On February 16th the Canadian Marketing Association held a CASL Workshop to help ensure that CMA Members are taking the right steps to maintain their CASL compliance programs and avoid hefty fines.
The Workshop was a great success, with a strong turnout and a number of productive conversations taking place. Attendees of the workshop were divided into eight tables, each of which discussed two specific areas within CASL. Some of the key observations and conclusions from each area can be seen below.
Third Party Marketing & Referrals
- According to recent rulings, third party use of implied consent to send CEMs is a violation of CASL.
- The party with the consent ought to be considered as the sender.
- Providing an opt-out on behalf of two organizations gives consumers more control, but can be confusing and may not be strictly necessary.
- When a message is being sent out with messages of multiple parties, the list owner ultimately has the relationship, and is therefore the one to manage unsubscribe.
- It is important to appreciate the interaction between marketing and sales, and to capture business card information.
- The onus of proof is on the sender that the content of a CEM is tied to the role of the recipient.
- The human factor plays a critical role when relying on the B2B provisions, and making a judgement about a relationship.
- As demonstrated in the Blackstone case, the CRTC will consider the size of your business and previous offences when assessing an AMP.
- When collecting contact information, even at a trade show, ensure that your intentions are prominently displayed.
- SMEs and large corporations have different approaches when it comes to proving Existing Business Relationships.
- If you inherit a list of implied consents based on Existing Business Relationships, you should be overly cautious in your communications with them – don’t take the chance.
- Don’t be afraid to consult the CRTC with any questions you may have about forms of consent – they seem willing to discuss openly.
- It’s vital to be transparent with customers when asking for consent (what are you using their information for?)
- Section 6.6 states that service type emails are exempt from CASL’s consent requirements, however they technically require an unsubscribe.
- When including an unsubscribe on a service message, only give the recipient the option to unsubscribe from marketing communications – not future service messages. Ideally use a preference centre.
- Do not mix marketing communications with service emails.
- Surveys are only considered CEMs when the incentive is seen to be benefiting the company deploying the survey.
- To exempt surveys from CASL, ensure that any incentive is unrelated to your business.
July 1, 2017
- Section 66 describes the expiration of 3-year transitional implied consent for CEMs rule.
- Label people for whom you have express consent with a green light. Label people who have unsubscribed with a red light. Label people who you are relying on either the 3-year, 6-month, or 2-year consents with a yellow light.
- Try to harvest consents at live functions.

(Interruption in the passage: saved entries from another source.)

/-- `T⁻¹(⋁_{i<n} T^{-i} ξ) = ⋁_{i<n} T^{-i} (T⁻¹ ξ)`: itineraries of `ξ ∘ T` are itineraries of `ξ`
precomposed with `T`. [cite: Walters1982, Def 4.4 (identities)] -/
theorem itinerary_comp_self (T : Ω → Ω) (ξ : Ω → α) (n : ℕ) :
    itinerary T (ξ ∘ T) n = itinerary T ξ n ∘ T := by
  funext ω i
  simp only [itinerary_apply, comp_apply, ← iterate_succ_apply, iterate_succ_apply']

/-- Itineraries are measurable when `T` and `ξ` are. [folklore] -/
@[fun_prop]
theorem measurable_itinerary [MeasurableSpace Ω] [MeasurableSpace α] (hT : Measurable T)
    (hξ : Measurable ξ) (n : ℕ) : Measurable (itinerary T ξ n) :=
  measurable_pi_lambda _ fun i => hξ.comp (hT.iterate i)

end Itinerary

/-! ### Entropy of a transformation relative to a partition; the Kolmogorov–Sinai entropy -/

section Dynamic

variable [Fintype α] [Fintype β]

/-- The **entropy of `T` with respect to the finite partition `ξ`**,
`h_μ(T, ξ) = lim_n (1/n) H_μ(⋁_{i<n} T^{-i} ξ)`. Walters defines it as this limit and shows
(Thm 4.9 = Fekete's lemma, Cor 4.9.1, Thm 4.10) that for measure-preserving `T` the limit exists
and equals `inf_{n≥1} (1/n) H_μ(⋁_{i<n} T^{-i} ξ)` (the sequence even decreases to it); we
DEFINE it as that infimum (indexing by `n+1`); see `tendsto_partitionEntropy_itinerary_div` for
the limit statement. [cite: Walters1982, Def 4.9 with Thm 4.9 / Cor 4.9.1] -/
def dynEntropy {mΩ : MeasurableSpace Ω} (μ : Measure Ω) (T : Ω → Ω) (ξ : Ω → α) : ℝ :=
  ⨅ n : ℕ, partitionEntropy μ (itinerary T ξ (n + 1)) / (n + 1)

/-- The **conditional dynamical entropy of `ξ` given a (sub-invariant) sub-σ-algebra `m`**,
`h_μ(T, ξ | m) = lim_n ↓ (1/n) H_μ(⋁_{i<n} T^{-i} ξ | m)` (Downarowicz writes `h(μ, T, 𝒫 | 𝔅)`,
`𝔅` subinvariant: `T⁻¹𝔅 ⊆ 𝔅`); as for `dynEntropy` we define it as the infimum over `n ≥ 1`,
which is the limit by subadditivity (Downarowicz Fact 2.3.1;
`tendsto_condPartitionEntropy_itinerary_div`). [cite: Downarowicz2011, Def 2.3.3] -/
def condDynEntropy {mΩ : MeasurableSpace Ω} (μ : Measure Ω) (T : Ω → Ω) (ξ : Ω → α)
    (m : MeasurableSpace Ω) : ℝ :=
  ⨅ n : ℕ, condPartitionEntropy μ (itinerary T ξ (n + 1)) m / (n + 1)

/-- The **(Kolmogorov–Sinai) entropy of the transformation `T`** of the probability space
`(Ω, μ)`: `h_μ(T) = sup_ξ h_μ(T, ξ) ∈ [0, +∞]`, the supremum over all finite measurable
partitions `ξ` — here over all measurable `ξ : Ω → Fin k`, `k ∈ ℕ` (every finite measurable
partition is an injective relabelling of one of these, and `h(T, ·)` is relabelling invariant:
`ofReal_dynEntropy_le_kolmogorovSinaiEntropy`). Valued in `ℝ≥0∞` since it "could be `+∞`"
(Remark (1) loc. cit.). [cite: Walters1982, Def 4.10] -/
def kolmogorovSinaiEntropy {mΩ : MeasurableSpace Ω} (μ : Measure Ω) (T : Ω → Ω) : ℝ≥0∞ :=
  ⨆ (k : ℕ) (ξ : Ω → Fin k) (_ : Measurable ξ), ENNReal.ofReal (dynEntropy μ T ξ)

/-- The **conditional entropy of `T` given a (sub-invariant) sub-σ-algebra `m`** (entropy of the
system relative to the factor `m`): `h_μ(T | m) = sup_ξ h_μ(T, ξ | m)`, rendered as for
`kolmogorovSinaiEntropy` with the supremum over finite measurable partitions (Downarowicz: over
countable partitions of finite static entropy). [cite: Downarowicz2011, Def 4.1.5] -/
def condKolmogorovSinaiEntropy {mΩ : MeasurableSpace Ω} (μ : Measure Ω) (T : Ω → Ω)
    (m : MeasurableSpace Ω) : ℝ≥0∞ :=
  ⨆ (k : ℕ) (ξ : Ω → Fin k) (_ : Measurable[mΩ] ξ), ENNReal.ofReal (condDynEntropy μ T ξ m)

variable {mΩ : MeasurableSpace Ω} {μ : Measure Ω} {T : Ω → Ω} {ξ : Ω → α}

/-- Unfolding `dynEntropy`. [cite: Walters1982, Def 4.9] -/
theorem dynEntropy_def (μ : Measure Ω) (T : Ω → Ω) (ξ : Ω → α) :
    dynEntropy μ T ξ = ⨅ n : ℕ, partitionEntropy μ (itinerary T ξ (n + 1)) / (n + 1) := rfl

/-- Unfolding `condDynEntropy`. [cite: Downarowicz2011, Def 2.3.3] -/
theorem condDynEntropy_def (μ : Measure Ω) (T : Ω → Ω) (ξ : Ω → α) (m : MeasurableSpace Ω) :
    condDynEntropy μ T ξ m =
      ⨅ n : ℕ, condPartitionEntropy μ (itinerary T ξ (n + 1)) m / (n + 1) := rfl

/-- Unfolding `kolmogorovSinaiEntropy`. [cite: Walters1982, Def 4.10] -/
theorem kolmogorovSinaiEntropy_def (μ : Measure Ω) (T : Ω → Ω) :
    kolmogorovSinaiEntropy μ T =
      ⨆ (k : ℕ) (ξ : Ω → Fin k) (_ : Measurable ξ), ENNReal.ofReal (dynEntropy μ T ξ) := rfl

/-- Unfolding `condKolmogorovSinaiEntropy`. [cite: Downarowicz2011, Def 4.1.5] -/
theorem condKolmogorovSinaiEntropy_def (μ : Measure Ω) (T : Ω → Ω) (m : MeasurableSpace Ω) :
    condKolmogorovSinaiEntropy μ T m =
      ⨆ (k : ℕ) (ξ : Ω → Fin k) (_ : Measurable[mΩ] ξ),
        ENNReal.ofReal (condDynEntropy μ T ξ m) := rfl

/-- `h(T, ξ) ≥ 0` (Walters, Remark after Def 4.9). [cite: Walters1982, §4.4 Remark after Def 4.9] -/
theorem dynEntropy_nonneg [IsZeroOrProbabilityMeasure μ] (T : Ω → Ω) (ξ : Ω → α) :
    0 ≤ dynEntropy μ T ξ :=
  Real.iInf_nonneg fun _ => div_nonneg (partitionEntropy_nonneg _) (by positivity)

/-- `h(T, ξ | m) ≥ 0`. [cite: Downarowicz2011, Def 2.3.3] -/
theorem condDynEntropy_nonneg [IsFiniteMeasure μ] (T : Ω → Ω) (ξ : Ω → α)
    (m : MeasurableSpace Ω) : 0 ≤ condDynEntropy μ T ξ m :=
  Real.iInf_nonneg fun _ => div_nonneg (condPartitionEntropy_nonneg _ _) (by positivity)

/-- `h(T, ξ | 𝒩) = h(T, ξ)` for the trivial σ-algebra `𝒩 = ⊥` (from `H(· | 𝒩) = H(·)`, Walters
§4.3). [cite: Walters1982, §4.3 after Def 4.7] -/
theorem condDynEntropy_bot [MeasurableSpace α] [MeasurableSingletonClass α]
    [IsProbabilityMeasure μ] (hT : Measurable T) (hξ : Measurable ξ) :
    condDynEntropy μ T ξ ⊥ = dynEntropy μ T ξ := by
  unfold condDynEntropy dynEntropy
  refine iInf_congr fun n => ?_
  rw [condPartitionEntropy_bot (measurable_itinerary hT hξ _)]

/-- `h(T, ·)` is invariant under injective relabelling of the atoms. [folklore] -/
theorem dynEntropy_comp_of_injective {e : α → β} (he : Injective e) (μ : Measure Ω)
    (T : Ω → Ω) (ξ : Ω → α) : dynEntropy μ T (e ∘ ξ) = dynEntropy μ T ξ := by
  unfold dynEntropy
  refine iInf_congr fun n => ?_
  rw [itinerary_comp, partitionEntropy_comp_of_injective he.comp_left μ (itinerary T ξ (n + 1))]

/-- `h(T, · | m)` is invariant under injective relabelling of the atoms. [folklore] -/
theorem condDynEntropy_comp_of_injective {e : α → β} (he : Injective e) (μ : Measure Ω)
    (T : Ω → Ω) (ξ : Ω → α) (m : MeasurableSpace Ω) :
    condDynEntropy μ T (e ∘ ξ) m = condDynEntropy μ T ξ m := by
  unfold condDynEntropy
  refine iInf_congr fun n => ?_
  rw [itinerary_comp,
    condPartitionEntropy_comp_of_injective he.comp_left μ (itinerary T ξ (n + 1)) m]

/-- Every finite measurable partition competes in the supremum defining `h(T)`:
`h(T, ξ) ≤ h(T)` (as `ENNReal.ofReal`). [cite: Walters1982, Def 4.10] -/
theorem ofReal_dynEntropy_le_kolmogorovSinaiEntropy [MeasurableSpace α]
    [MeasurableSingletonClass α] (μ : Measure Ω) (T : Ω → Ω) {ξ : Ω → α} (hξ : Measurable ξ) :
    ENNReal.ofReal (dynEntropy μ T ξ) ≤ kolmogorovSinaiEntropy μ T := by
  classical
  set e := Fintype.equivFin α
  have hmeas : Measurable (e ∘ ξ) := (measurable_of_finite _).comp hξ
  rw [← dynEntropy_comp_of_injective e.injective]
  exact le_iSup_of_le (Fintype.card α) <| le_iSup_of_le (e ∘ ξ) <| le_iSup_of_le hmeas le_rfl

/-- `h(T, ξ | m) ≤ h(T | m)` for every finite measurable partition `ξ`.
[cite: Downarowicz2011, Def 4.1.5] -/
theorem ofReal_condDynEntropy_le_condKolmogorovSinaiEntropy [MeasurableSpace α]
    [MeasurableSingletonClass α] (μ : Measure Ω) (T : Ω → Ω) {ξ : Ω → α} (hξ : Measurable ξ)
    (m : MeasurableSpace Ω) :
    ENNReal.ofReal (condDynEntropy μ T ξ m) ≤ condKolmogorovSinaiEntropy μ T m := by
  classical
  set e := Fintype.equivFin α
  have hmeas : Measurable[mΩ] (e ∘ ξ) := (measurable_of_finite _).comp hξ
  rw [← condDynEntropy_comp_of_injective e.injective]
  exact le_iSup_of_le (Fintype.card α) <| le_iSup_of_le (e ∘ ξ) <| le_iSup_of_le hmeas le_rfl

end Dynamic

end Literature.Dynamics.Ergodic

- The view is that PRA will not have retroactive application, though this could ultimately be decided in court if there is a PRA.
- Try to re-engage with 3-year transitional provision people before July 1, 2017.
- When you receive a business card, you should physically keep the card, or digitally copy it and track it in your CRM.
- Track consents across messaging types (SMS, email, social media, etc.)
- Ensure annual training and written policies to keep all staff up to speed.
- Plan in advance and be ready for the regulator and/or class action. Have a set of instructions for your company.
- Anything that is “posted” does not qualify as being covered by CASL. However instant messaging platforms are covered, but they may have CASL compliant features.
- Tweets may be CEMs in nature, but the act of publishing does not fall under CASL.
- When relying on the personal relationship exemption, do you really know the person on social media? Or only their alias.
- You can rely on the B2B provision if the email address is conspicuously published, there is no disclaimer, and the message is relevant to the recipients business role.
- Most social media platforms have built-in mechanisms that comply with CASL (identification, unsubscribe, consent)
- Is the installation of a mobile app from an app platform regulated by CASL? If so, when a consumer clicks “install”, is that adequate consent – presumably, unless there’s software operating that the consumer wouldn’t expect, like malware.
- With very limited real estate in mobile apps, it’s challenging to provide written acknowledgement and implementation of all CASL requirements.
- Are cookies regulated by CASL? It’s essentially a tool, so it should be regulated. But Parliament added an exception which expanded the scope. Another area open to interpretations and challenge.
July 1, 2017 remains a significant day for Canada’s marketing community. Not only will businesses communicating electronically in Canada lose the benefit of CASL’s transitional provisions, but one of the most potentially damaging provisions of the law will be coming into force: the private right of action.
While many organizations have already devoted a considerable amount of time and resources ensuring compliance with CASL, the risks and potential costs of non-compliance are to grow exponentially because of PRA. In the meantime, it’s critical that organizations review their compliance programs with these two developments in mind.